By Chen Yi-ching
Staff Reporter
Several of the authors of comic books that won awards at the Excellent Comics Awards on Saturday featured material that touches on traditional beliefs in Taiwan, including deities such as Nuozha (哪吒), Di Ji Zhu (地基主) and Matsu (媽祖).
Photo: George Tsorng, Taipei Times
The Excellent Comics Awards, which have been held annually for the past two decades, gave ratings to two groups of authors — those who have already published and those who have yet to do so.

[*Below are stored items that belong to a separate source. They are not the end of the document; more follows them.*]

import Mathlib.NumberTheory.Primorial
import Literature.NumberTheory.LFunctions.RobinNumerical
import HarnessLib

/-!
# Morrill–Platt 2021: Robin's inequality verified up to `29 996 208 012 611#` (named fact)

Topic: `Literature/NumberTheory/LFunctions`. Companion of `RobinCriterion.lean` / `RobinBriggsRange.lean`.
T. Morrill, D. J. Platt, *Robin's inequality for 20-free integers*, INTEGERS 21 (2021) #A28, §4,
**Theorem 5** ("Robin's inequality holds for all `5040 < n ≤ 10^(10^13.11485)`" — "We implemented Brigg's
algorithm … using extended precision (100 bits) and interval arithmetic … The final `n` checked was
`29 996 208 012 611# · 7 662 961# · 44 293# · … · (3#)¹⁰ · 2¹⁹`") and **Corollary 2** ("Robin's inequality
holds for all `13# ≤ n ≤ 29 996 208 012 611#`"), where `p#` is the primorial. This is the computational
input of every refereed `t`-free Robin theorem with `t ≥ 20` (Morrill–Platt Thm 2, `t = 20`; Axler 2023,
Lemma 2.3 and Thm 1.2, `t = 21`, with `k₀ = 999 999 476 056`, `p_{k₀} = 29 996 208 012 611`) and the
hypothesis `(H1)` of the rh-explicit calibration row B-ROBIN-CAL-24.

* `MorrillPlatt2021_cor2` — NAMED FACT (nothing asserted): Robin's inequality for
  `13# ≤ n ≤ 29 996 208 012 611#`, with Mathlib's `primorial`.
* `MorrillPlatt2021_cor2.robinInequality_of_le` — PROVED consequence: Robin's inequality for every
  `5040 < n ≤ 29 996 208 012 611#` (below `13# = 30030` the tree's certificate
  `robinInequality_le_55440` of `RobinNumerical.lean` takes over).

The fact extends, and is consistent with, the tree's kernel-certified range
`robinInequality_le_ten_pow_1958000` (`RobinBriggsRange.lean`) and the named fact
`Briggs2006_robinInequality_le` (`10^(10^10)`); it is a finite floating-point/interval computation that
the kernel does not replay (≈ `10¹²` colossally abundant steps).

## References

* [MorrillPlatt2021] T. Morrill, D. J. Platt, INTEGERS 21 (2021) #A28, Thm. 5 and Cor. 2 (p. 6)
  [corpus:paper:url-b2952759ad78 p0006:L6–12].
* C. Axler, Ramanujan J. 61 (2023) 909–919, Lemma 2.3 (the same range, quoted with `k₀`, `p_{k₀}`).
-/

noncomputable section

open Real

namespace Literature.NumberTheory.LFunctions

/-- NAMED FACT, computational (Morrill–Platt 2021, Corollary 2, as printed: "Robin's inequality holds
for all `13# ≤ n ≤ 29 996 208 012 611#`"; from their Theorem 5, a 100-bit interval-arithmetic run of
Briggs' colossally-abundant-number algorithm whose final `n` exceeds `10^(10^13.11485)`, and Robin 1984
§3 Prop. 1). `primorial k = ∏_{p ≤ k} p`. Users take `(h : MorrillPlatt2021_cor2)`; the numbers are
astronomically large — never hand them to `decide`/`norm_num`.
[cite: MorrillPlatt2021, Cor. 2 (and Thm. 5), p. 6] -/
def MorrillPlatt2021_cor2 : Prop :=
  ∀ n : ℕ, primorial 13 ≤ n → n ≤ primorial 29996208012611 → robinInequality n

namespace MorrillPlatt2021_cor2

/-- `13# = 30030` (private arithmetic helper). [folklore] -/
private theorem primorial_thirteen : primorial 13 = 30030 := by
  decide

/-- Robin's inequality for every `5040 < n ≤ 29 996 208 012 611#`, from Morrill–Platt's Corollary 2
and, below `13# = 30030 ≤ 55440`, the tree's certified check `robinInequality_le_55440`.
[cite: MorrillPlatt2021, Cor. 2 (and Thm. 5), p. 6] -/
theorem robinInequality_of_le (h : MorrillPlatt2021_cor2) {n : ℕ} (hn : 5040 < n)
    (hle : n ≤ primorial 29996208012611) : robinInequality n := by
  by_cases h13 : primorial 13 ≤ n
  · exact h n h13 hle
  · have hlt : n < 30030 := by rw [← primorial_thirteen]; exact not_le.mp h13
    exact robinInequality_le_55440 n hn (by omega)

end MorrillPlatt2021_cor2

end Literature.NumberTheory.LFunctions

end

First and third place in the first category went to Shou Hu Ling TOUCH (守護靈TOUCH) by Huang Chia-li (黃佳莉) and Ming Zhan Lu (冥戰錄) by Wei Zhong-cheng (韋宗成).
Xing Fu Tiao Wei Liao (幸福調味料) by Juan Kuang-min (阮光民) and Liu Se Dao Yuan (六色稻遠) by Chang Yi-lin (張宜琳) were in the top three in the second category.
Huang’s comic used the subject of Taiwan’s religious figures, such as Nuozha and others, and narrated the stories of their coming to the mortal realm.
Because of the heavy influence of Japanese comics on the domestic comic industry, “it’s as though we don’t have roots of our own,” Huang said, adding that this was what prompted her to start with figures that were best known and popular in Taiwan.
Religion was one of the most common as well as traditional aspects of Taiwan, Huang said, adding that her mother used to threaten her younger brother when he was unruly that she would send him off to be Nuozha’s son.
The saying stems from the traditional folk belief that children should be raised by their own parents and that if they were given to someone else to be raised, it was a sign that they were not wanted.
Huang received NT$250,000 in prize money for her comic, winning first place in the first category.
Wei’s Ming Zhan Lu had Matsu as the central character, departing from the usual depiction of the goddess and turning her into a cute girl, accentuating the image with Taiwan-centric overtones such as her eating meat buns and drinking honeyed Chinese Meson.
Juan’s comic focused on using condiments made by the main character as the adhesive “glue” in the story’s theme of familial and romantic love.
“Juan’s style is very simple, but the storyline surrounding the main character’s hand-made soy-sauce reflects the extraordinary aspect of the lives of ordinary people,” said Chen Chih-hua (陳治華), chairman of the judges’ panel.
Chang, the other winner in the second group, finished her comic while working at Sanyo Electric (Taiwan) Co Ltd. The content of the comic was about the life of farmers, but Chang herself had no experience or background in farming and had to travel to Taitung to observe the lives of farmers.